## Exercise prompt:
In the entries that follow, how many lines hold "LFunctions"? Nothing but the number is expected.

## Dataset extract:
=====

import Summits.RiemannHypothesis.RiemannHypothesis.Theorems.WeilFormatCDataO103MFrontData
import Summits.RiemannHypothesis.RiemannHypothesis.Theorems.S2FormatCE0
import Literature.NumberTheory.LFunctions.YoshidaWindowGramTailMSSines
import Literature.NumberTheory.LFunctions.YoshidaWindowGramMiddleJBox
import Literature.NumberTheory.LFunctions.YoshidaWindowGramTailJFactoredScaled
import Literature.NumberTheory.LFunctions.YoshidaWindowGramTailMSFactored
import Literature.NumberTheory.LFunctions.YoshidaWindowGramTailJDiagTight
import Summits.RiemannHypothesis.RiemannHypothesis.Theorems.FormatCPsdBands
import Summits.RiemannHypothesis.RiemannHypothesis.Theorems.WeilFormatCDiagShift
import Summits.RiemannHypothesis.RiemannHypothesis.Theorems.FormatCPsdSymmBands
import HarnessLib

/-!
# Format C kernel rung `O103M` (a = 103/100, column-band layout): odd sector: Schur rows 255…255 (lower triangle) of `M − U₁ − U₂` enclosed by `DS` within `rho`·2^-310 (kernel certificates)

Window `a = 103/100`; prime powers in the window: 2, 3, 2^2, 5, 7; prime constant A = 2148/1000 (`WeilFormatC.primeCoeff_form_ge_cells_v2`); evaluator parameters S = 2^320, Kpi 160, Kser 190, kred 8, Kexp 55, J 150; full table modes < 257; light column table modes < 2051; units 2^-310 (Schur entries), 2^-154 (column digits, width 157), 2^-148 (tail-factor digits, width 151), 2^-64 (reciprocal weights), 2^-40 (tail base); order-J tail J = 4, θ = 1/2048, η = 1/10 | 4/1.
Design row: sr-gb-rung-b B g21 hp odd λ-run (parity cell 14 L-side): a = 103/100, A = 2148/1000 (cells_v2), μ = 2^-95, odd 256/512/2048, kit precision S 2^320 / c 310 / Kpi 160 / Kser 190 / Kexp 55 / J 150 (A g23 hp levers), MS tail; see HOME(B)/CELL14-LSIDE-B-g21.md. Generated by sr-gb-rung-a prover A g22 with rh-explicit-weil-2 gen7's generator extended for the odd λ-run (--sector odd --mu-log2; HOME(A)/code-g22/gen7/gramgen7.py sha16 b21c14hp103m0001) from `#eval` of the tree's `Encl` functions; every datum is re-verified by the kernel in the theorem files (`decide +kernel`). Helper data of the rh-explicit Weil-positivity programme (format C, K-CELL-2), RH-free. [cite: Yoshida1992HermitianForms, §5 (5.15)-(5.16) p. 301; §7 pp. 305–312]
-/

set_option linter.dupNamespace false
set_option exponentiation.threshold 1024
set_option maxRecDepth 200000

namespace Summit.RiemannHypothesis.RiemannHypothesis.Theorems.WeilFormatCData.O103MCBOdd
open Literature.NumberTheory.LFunctions Literature.NumberTheory.LFunctions.Yoshida1992 Encl Literature.Analysis.ValidatedNumerics.NumericsMP
open Summit.RiemannHypothesis.RiemannHypothesis.Theorems.WeilFormatCData.O103M

/-- kernel: Schur rows `[255, 256)` (columns `j ≤ i`). -/
theorem tS255 : checkSchurBandG (2 ^ 320) 310 O103MCBOdd.rho O103M.C O103M.tab true 256 (subBoxCB (2 ^ 320) 157 256 154 64 O103MCBOdd.ρc O103MCBOdd.XP O103MCBOdd.Pd O103MCBOdd.v O103MCBOdd.V 151 8 148 148 O103MCBOdd.ρφ O103MCBOdd.ρψ O103MCBOdd.ΦP O103MCBOdd.ΨP O103MCBOdd.Pφ O103MCBOdd.Pψ (fun i ↦ (dMidOBox (2 ^ 320) O103M.C O103M.F (tget O103M.tab (i + 1)) 1 1024 256 4 O103M.momO i).add (dgJoBoxT (2 ^ 320) O103M.C O103M.F (tget O103M.tab (i + 1)) 40 1721973236018 256 2048 4 1 2048 i))) O103MCBOdd.DS true 255 1 = true := by
  decide +kernel

end Summit.RiemannHypothesis.RiemannHypothesis.Theorems.WeilFormatCData.O103MCBOdd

=====

## Solution for this exercise:
6